▶ [TASK] The span to repeat in the listing below runs from the line containing "[FiberFunctor F'] (x" to the line containing "obtain ⟨i, a, hx⟩", inclusive. Repeat it exactly, and only it.
>>>>>
/-!
# Route «BalabanUVNodes», Track-A DAG node N08 = [Balaban1985UV3] Thm 1 p. 257 (compact reading) ∧ Thm 2 p. 272 —
# N08 IN THE CURRENCY OF K1′'s REGISTERED STUB `stub_nodes12` (route rev 15, crux `StabilityBAtRecordR12e` = stmt-QuantumFields-19903)

Cell `pub-ymgap`, seat `pub-ymgap-dag-n08-c` gen 3 (director-ym R134 row N08 s2 «by-name knit at the record of record»; the rev-15 service of
this seat's Stage-12 storey `BalabanUVNodesN08AtRecord12(Sides)`, p466715 ∕ p466777).  Filed `--supports stmt-QuantumFields-19903 --as helper`.

WHY THIS FILE.  Since rev 15 (2026-08-26T20:35:43Z) K1′ reads `∀ F, (∃ θ, θ.Provisos₁₂ F 2 ∧ (θ.ZtUnity F 2 ∧ θ.SlotsNondegenerate) ∧ θ.Admissible F 2) → ∃ θ h, …`
and plan g64's registered stub `stub_nodes12 : Inhabited12 F → NodesAtSomeRecord12 F` (`K1Skeleton12`, rev-15 v2) asks, for the SAME guarded tuple `θ`
with provisos `h`, SOME world `w` with `Node00.IsRecordOfRecord₁₂C F 2 (Node00.datumOfRecord₁₂ F 2 θ h) w` at which ALL thirteen nodes hold run by run.
The node seats' convention for that stub (dag-n12-d g3 `…N12AtRecord12MassSel` §5, dag-n10-d `…N10AtRecord12B13` §3) is the POINTED closer AT AN
EXPOSED VIEW WORLD `w.up P = Node00.upOfRecord₅C(S) F N (θ.view₁₂… …) P` (node00-def g32 ∕ g33 ∕ def-B13's cumulative carrier views), so that every
node's closer applies at ONE `w`.  This module supplies N08's:
* §1 POINTED CLOSERS at the C-binding over each of the seven Stage-12 views (`view₁₂B10YZW`, `…B8B10YZW`, `…B8subB10YZW`, `…B12B8B10YZW`,
  `…B12B8subB10YZW`, `…B13B12B8B10YZW`, `…B13B12B8subB10YZW`) and at the S-binding over the six [B8]-carrying ones: `Dag.B10_main (leavesP w P)` from
  the up-equation and THE ONE SLOT INSTANCE
  `Node00.PrintedUV3V N θ.L` — no datum, window, in-edge or residual-layer hypothesis; plus the EXACT readings (`b10_leaf_iff_…`, `b10_main_iff_…`:
  at such a world N08 ⟺ «in-edge leaves → `PrintedUV3V N θ.L`»).
* §2 THE ∃-CURRENCY: at the datum of ANY admissible tuple with provisos, a four-pin world (package exposed) carrying N08, from `PrintedUV3V N θ.L`
  (`exists_world₁₂C_b10_main_of_slot`, B8-keyed twin `exists_world₁₂CB10YZWB8_b10_main_of_slot`); and LITERALLY `Inhabited12 F →` (N08's conjunct of
  `NodesAtSomeRecord12 F`) with the rev-15 guard `θ.ZtUnity F N ∧ θ.SlotsNondegenerate` riding on `θ` untouched (generic `N`, and `N = 2` in the route
  item's binder text: `exists_guarded_record₁₂C_b10_main_of_inhabited12_two`).
* §3 ON THE K0′ WITNESS LINE OF RECORD (node00-def-K0a's `Node00.theta12OfRecord F N ζ Rz Zt`, block size `L = 3`, `admissible_theta12OfRecord` and
  `theta12OfRecord_γ = 1∕2` BY NAME): there N08's share of `stub_nodes12` costs K0′'s own provisos and THE SINGLE PROP `Node00.PrintedUV3V N 3`
  (`N = 2`: [Balaban1985UV3] Thm 1-compact ∧ Thm 2 with their printed ∃-prefix for SU(2), block size 3, at some version of print's transformations —
  `exists_world₁₂C_b10_main_at_theta12OfRecord`, exact cost `b10_main_iff_at_theta12OfRecord`).
* §4 THE rev-15 GUARD IS CARRIER-BLIND (kernel `Iff.rfl`): `θ.ZtUnity F N ∧ θ.SlotsNondegenerate` is invariant under `rebindX` and the seven carrier pins
  `pinB10 ∕ pinY ∕ pinZ ∕ pinW ∕ pinB8 ∕ pinB8Sub ∕ pinB12 ∕ pinB13`, hence holds at the quadruply pinned PRESENTING parameter of the ₁₂C refinement of a
  four-pin record iff at `θ` (`guard_pin4_iff`) — for seats whose node must read the guard at the presenting parameter of a pinned-key record.
HONEST FRAMING: count-neutral kernel bookkeeping BY NAME; nothing of Bałaban's asserted; `PrintedUV3V` is TYPED, NOT PROVED — an inhabitant of it (the
[B10] cluster expansion at print's run objects) remains THE object gap of N08; N08 NOT discharged; K0′ ∕ K1′ neither proved nor assumed beyond the displayed
hypotheses; one finite four-torus per run at fixed `ε`, [B10]'s d = 3 lattices inside the record; nothing continuum ∕ ℝ⁴ ∕ OS ∕ mass gap ∕ Clay.
0 `sorry`, 0 `def`, standard axioms.
Sources: [Balaban1985UV3] Thm 1 p.257, Thm 2 p.272; [Balaban1989LargeFieldII] Thm 1 + (0.1) pp.355–356; [Balaban1988Convergent] (3.16)–(3.22) pp.268–269;
[Balaban1987RG1] (0.21) p.256.
-/

noncomputable section
/-- Transport of an orbit bound along an isomorphism of basepoints and a conjugation: if every
orbit of `π(Γ) ⊆ Aut Φ'` on `Φ'(X)` has at most `d` points, so does every orbit of
`g · α(π(Γ)) · g⁻¹ ⊆ Aut Φ` on `Φ(X)`. [cite: MochizukiSemiAnbd2006, Prop. 2.6 p.29] -/
theorem card_orbit_conj_le {D : Type u₁} [Category.{v₁} D] {Φ Φ' : D ⥤ FintypeCat.{w}}
    (α : Φ' ≅ Φ) {Γ : Type*} [Group Γ] (π : Γ →* Aut Φ') (X : D) (d : ℕ)
    (hd : ∀ x' : Φ'.obj X, Nat.card (orbit π.range x') ≤ d) (g : Aut Φ) (x : Φ.obj X) :
    Nat.card (orbit (↥(ConjAct.toConjAct g • ((Aut.autMulEquivOfIso α).toMonoidHom.comp π).range))
      x) ≤ d := by
  classical
  set R := ConjAct.toConjAct g • ((Aut.autMulEquivOfIso α).toMonoidHom.comp π).range with hR
  let x' : Φ'.obj X := α.inv.app X (g⁻¹ • x)
  have hx' : α.hom.app X x' = g⁻¹ • x := by
    change (α.inv.app X ≫ α.hom.app X) (g⁻¹ • x) = g⁻¹ • x
    rw [Iso.inv_hom_id_app]; rfl
  -- every point of the `R`-orbit of `x` is `g · α(y)` for `y` in the `π(Γ)`-orbit of `x'`
  have hsub : orbit R x ⊆ (fun y : Φ'.obj X => g • α.hom.app X y) '' orbit π.range x' := by
    rintro _ ⟨⟨r, hr⟩, rfl⟩
    rw [hR, Subgroup.mem_pointwise_smul_iff_inv_smul_mem] at hr
    obtain ⟨γ, hγ⟩ := hr
    refine ⟨π γ • x', ⟨⟨π γ, ⟨γ, rfl⟩⟩, rfl⟩, ?_⟩
    change g • α.hom.app X (π γ • x') = r • x
    have h1 : (Aut.autMulEquivOfIso α) (π γ) = (ConjAct.toConjAct g)⁻¹ • r := by
      rw [← hγ]; rfl
    have h2 : (Aut.autMulEquivOfIso α) (π γ) = α.conjAut (π γ) := rfl
    have h3 : α.conjAut (π γ) • α.hom.app X x' = α.hom.app X (π γ • x') := by
      rw [PreGaloisCategory.mulAction_def, PreGaloisCategory.mulAction_def, Iso.conjAut_hom,
        Iso.conj_apply, NatTrans.comp_app, NatTrans.comp_app, FintypeCat.comp_apply,
        FintypeCat.comp_apply, ← FintypeCat.comp_apply (α.hom.app X) (α.inv.app X),
        α.hom_inv_id_app, FintypeCat.id_apply]
    rw [← h3, ← h2, h1, hx', ← map_inv, ConjAct.smul_def, ConjAct.ofConjAct_toConjAct, inv_inv,
      mul_smul, mul_smul, smul_inv_smul, smul_inv_smul]
  calc Nat.card (orbit R x)
      ≤ Nat.card ((fun y : Φ'.obj X => g • α.hom.app X y) '' orbit π.range x') :=
        Nat.card_mono (Set.toFinite _) hsub
    _ ≤ Nat.card (orbit π.range x') := Nat.card_image_le (Set.toFinite _)
    _ ≤ d := hd x'

end TwistedCovering

namespace SemiGraphOfAnabelioids

open MulAction

variable (𝒢 : SemiGraphOfAnabelioids.{v₁, u₁, u}) (A : 𝒢.BObj) (b₀ : 𝒢.graph.Branch)
  {Q : 𝒢.E (𝒢.graph.edgeOf b₀)} (q : Q ⟶ A.T (𝒢.graph.edgeOf b₀)) [Mono q] (M : ℕ) [NeZero M]
  (K : 𝒢.graph.Subgraph)

/-- **`𝕂`-side of the descent**: `Π_𝕂` preserves the levels of the twisted object (the edge of
the twist is not in `𝕂`), so every `Π_𝕂`-orbit on `F'(Z_M)_{w'}` has at most `deg_{w'} A` points. [cite: MochizukiSemiAnbd2006, Prop. 2.6 p.29] -/
theorem card_orbit_piK_twistedObj_le (hK : 𝒢.graph.edgeOf b₀ ∉ K.edges) (w' : K.toSemiGraph.Vertex)
    (F' : 𝒢.V w'.1 ⥤ FintypeCat.{w})
    [FiberFunctor F'] (x : (𝒢.ρ w'.1 ⋙ F').obj (𝒢.twistedObj A b₀ q M)) :
    Nat.card (orbit (𝒢.piHToPi K w' F').range x) ≤ Nat.card (F'.obj (A.S w'.1)) := by
  classical
  obtain ⟨i, a, hx⟩ := TwistedCovering.exists_eq_map_ι F' (fun _ : ZMod M => A.S w'.1) x
  have hsub : orbit (𝒢.piHToPi K w' F').range x
      ⊆ Set.range (F'.map (Sigma.ι (fun _ : ZMod M => A.S w'.1) i)) := by
    rintro _ ⟨⟨_, ⟨k, rfl⟩⟩, rfl⟩
    change (𝒢.piHToPi K w' F' k) • x ∈ Set.range _
    refine ⟨(𝒢.piHToPi K w' F' k).hom.app A a, ?_⟩
    rw [← hx]
    exact (mulAction_naturality ((𝒢.restrict K).ρ w' ⋙ F') k (𝒢.levelIncl A b₀ q M K hK i) a).symm
  calc Nat.card (orbit (𝒢.piHToPi K w' F').range x)
      ≤ Nat.card (Set.range (F'.map (Sigma.ι (fun _ : ZMod M => A.S w'.1) i))) :=
        Nat.card_mono (Set.toFinite _) hsub
    _ ≤ Nat.card (F'.obj (A.S w'.1)) :=
        Nat.card_le_card_of_surjective _ Set.rangeFactorization_surjective

end SemiGraphOfAnabelioids

end Literature.AnabelianGeometry.SemiGraphs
<<<<<
▶ [SOLUTION TO THIS PROBLEM]
    [FiberFunctor F'] (x : (𝒢.ρ w'.1 ⋙ F').obj (𝒢.twistedObj A b₀ q M)) :
    Nat.card (orbit (𝒢.piHToPi K w' F').range x) ≤ Nat.card (F'.obj (A.S w'.1)) := by
  classical
  obtain ⟨i, a, hx⟩ := TwistedCovering.exists_eq_map_ι F' (fun _ : ZMod M => A.S w'.1) x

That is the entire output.